Me and my boyfriend have an age difference i am 19 and he is 24 we have been together for a year and a half we got pregnant early on in the relationship....our son is 6 months march 19th and all my 24 year old bf wants to do is play video games instead of helping me with our son and the fact that his mother won't tell him he needs to get off the games and spend time with us is very frustrating we live in his parents house his mom sometimes won't take my son if I leave my sons bouncer ortoys in the living room i pay rent and i am the reason they have food in the house but yet his younger brother has a two year old and when he leaves her stuff laying around and doesn't help around the house or pay rent and has even made his mother cry but she doesn't say a word and will take care of the other grandchild for days at a time even with her having a bad back I think she favors her granddaughter over my son because she had all Boys and really wanted to have a girl I get very aggravated at times I just don't know what to do anymore
Re: Need advice
After 7 years of no ovulation...
BFP#1 10/24/11 ~ EDD 6/29/12 ~ Natural m/c 11/2/11
BFP#2 2/3/12 ~ Alice born 9/26/12
Spelling is step two.
After 7 years of no ovulation...
BFP#1 10/24/11 ~ EDD 6/29/12 ~ Natural m/c 11/2/11
BFP#2 2/3/12 ~ Alice born 9/26/12
I agree totally with all of this. If you really want advice, I'm going to be honest. It sounds like your boyfriend is not the best for you or your baby. Out of love and respect for you and your son, he should put down the video games and help. I know it might be hard to leave him, especially financially since you live with his mother, but I would work toward finding other options, moving out, and breaking up with him as soon as possible. If he doesn't help with LO and bashes you, he's probably not the right guy.
Like others have said, your baby is yours not your boyfriend's mother's so your expectations for her support and involvement should be ZERO. Bonus if she helps but its not her responsibility. If her behavior is making your life miserable then make it your focus to move out so you dont have to deal with it anymore. Dont be rash. Plan it out, save the money, make a solid choice on a new place so you dont have to unsettle yourself and your baby over and over again.
Id first and foremost talk to your boyfriend about his behavior. Dont yell, talk. Tell him your expectations for his level of help and involvement clearly. Most men do not pick up on subtleties. Tell him your expectations for financial contributions. Tell him that you expect him to start participating or start planning to pay child support. Then give him a chance to step up and be fully prepared to leave if he doesnt.
Being an independent single parent, in control of your child's future, upbringing and influences is far better than having a useless and inconsiderate partner who creates more work and more drama for you.
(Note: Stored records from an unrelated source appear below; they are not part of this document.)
import Summits.QuantumFields.YangMills.Theorems.BalabanUVNodesN24K1R9ByNameOfOpenStubsGridGChildrenSplitSlot8Thm1AEPosN09TAtGaussPinPrintedZBY
import Summits.QuantumFields.YangMills.Theorems.BalabanUVNodesN24K1R9ByNameSlot8Thm1AEInstPerKappaPrimeGuarded
import Summits.QuantumFields.YangMills.Theorems.BalabanUVNodesN05SubBP2DK2PerKappaSlotExistsOfBindersLettersPerDoorL
import Literature.MathematicalPhysics.QuantumFieldTheory.Balaban1983to89.B9Thm33BindersUniformZdPerNestedEta
import Literature.MathematicalPhysics.QuantumFieldTheory.Balaban1983to89.Node00.Record12NumericsFamilyFiniteDim
import Summits.QuantumFields.YangMills.Theorems.BalabanUVNodesN06AtOpsYNuOfRecordV6EPairPC
import Literature.MathematicalPhysics.QuantumFieldTheory.Balaban1983to89.Node00.CarriersZSectE
import Summits.QuantumFields.YangMills.Theorems.BalabanUVNodesN08AlphaEq324RowACReMassedZSlot
import Literature.MathematicalPhysics.QuantumFieldTheory.Balaban1983to89.Node00.Record12NumericsFamilyTraceState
Dont be one of those wackadoos on Teen Mom who thinks that staying with a deadbeat and working yourself to death to support your family AND your deadbeat is worth it to keep the famly together. If your boyfriend doesnt show consideration and concern and interest in you and his child, he's not family, hes a sperm donor.
That being said, some men, no matter what age, are immature and shirk parental responsibilities. If hes seen his brother doing it for 2 years with his kid, he might think thats normal and acceptable behavior. But, he may not be hopeless. Lay it out clearly and give him a chance before you move on. But dont stick around and whine about your situation...do something to make it better.
Sounds like you have your hands full! Not knowing exactly what the situation is, all I can say is that I hope things improve.
Had your boyfriend's mother offered to help out with your son? Or was this assumed because you live there? Not to be a jerk, but from her perspective, she has her two kids -- plus one of their girlfriends and also grand kids staying there. Sounds like alot going on...
The way I see it, there are two main issues: 1 - your boyfriend sitting around and 2 - the current living situation doesn't seem to be working.
I get that you're frustrated, but at the end of the day, this is between you and your boyfriend to make it work in the best way possible for your son -- this isn't his mother's responsibility. I don't know why she'd be ok taking care of one of the grand kids, but not the other -- but regardless, it's her prerogative and her house.
He's 24 years old... and now with a baby. Perhaps its time for him to get his act together and start trying to contribute. But beyond that, you need to think about what is best for your son - and for you. Does your boyfriend want to be involved? Are you planning to become committed? If not, perhaps it's time to consider alternatives.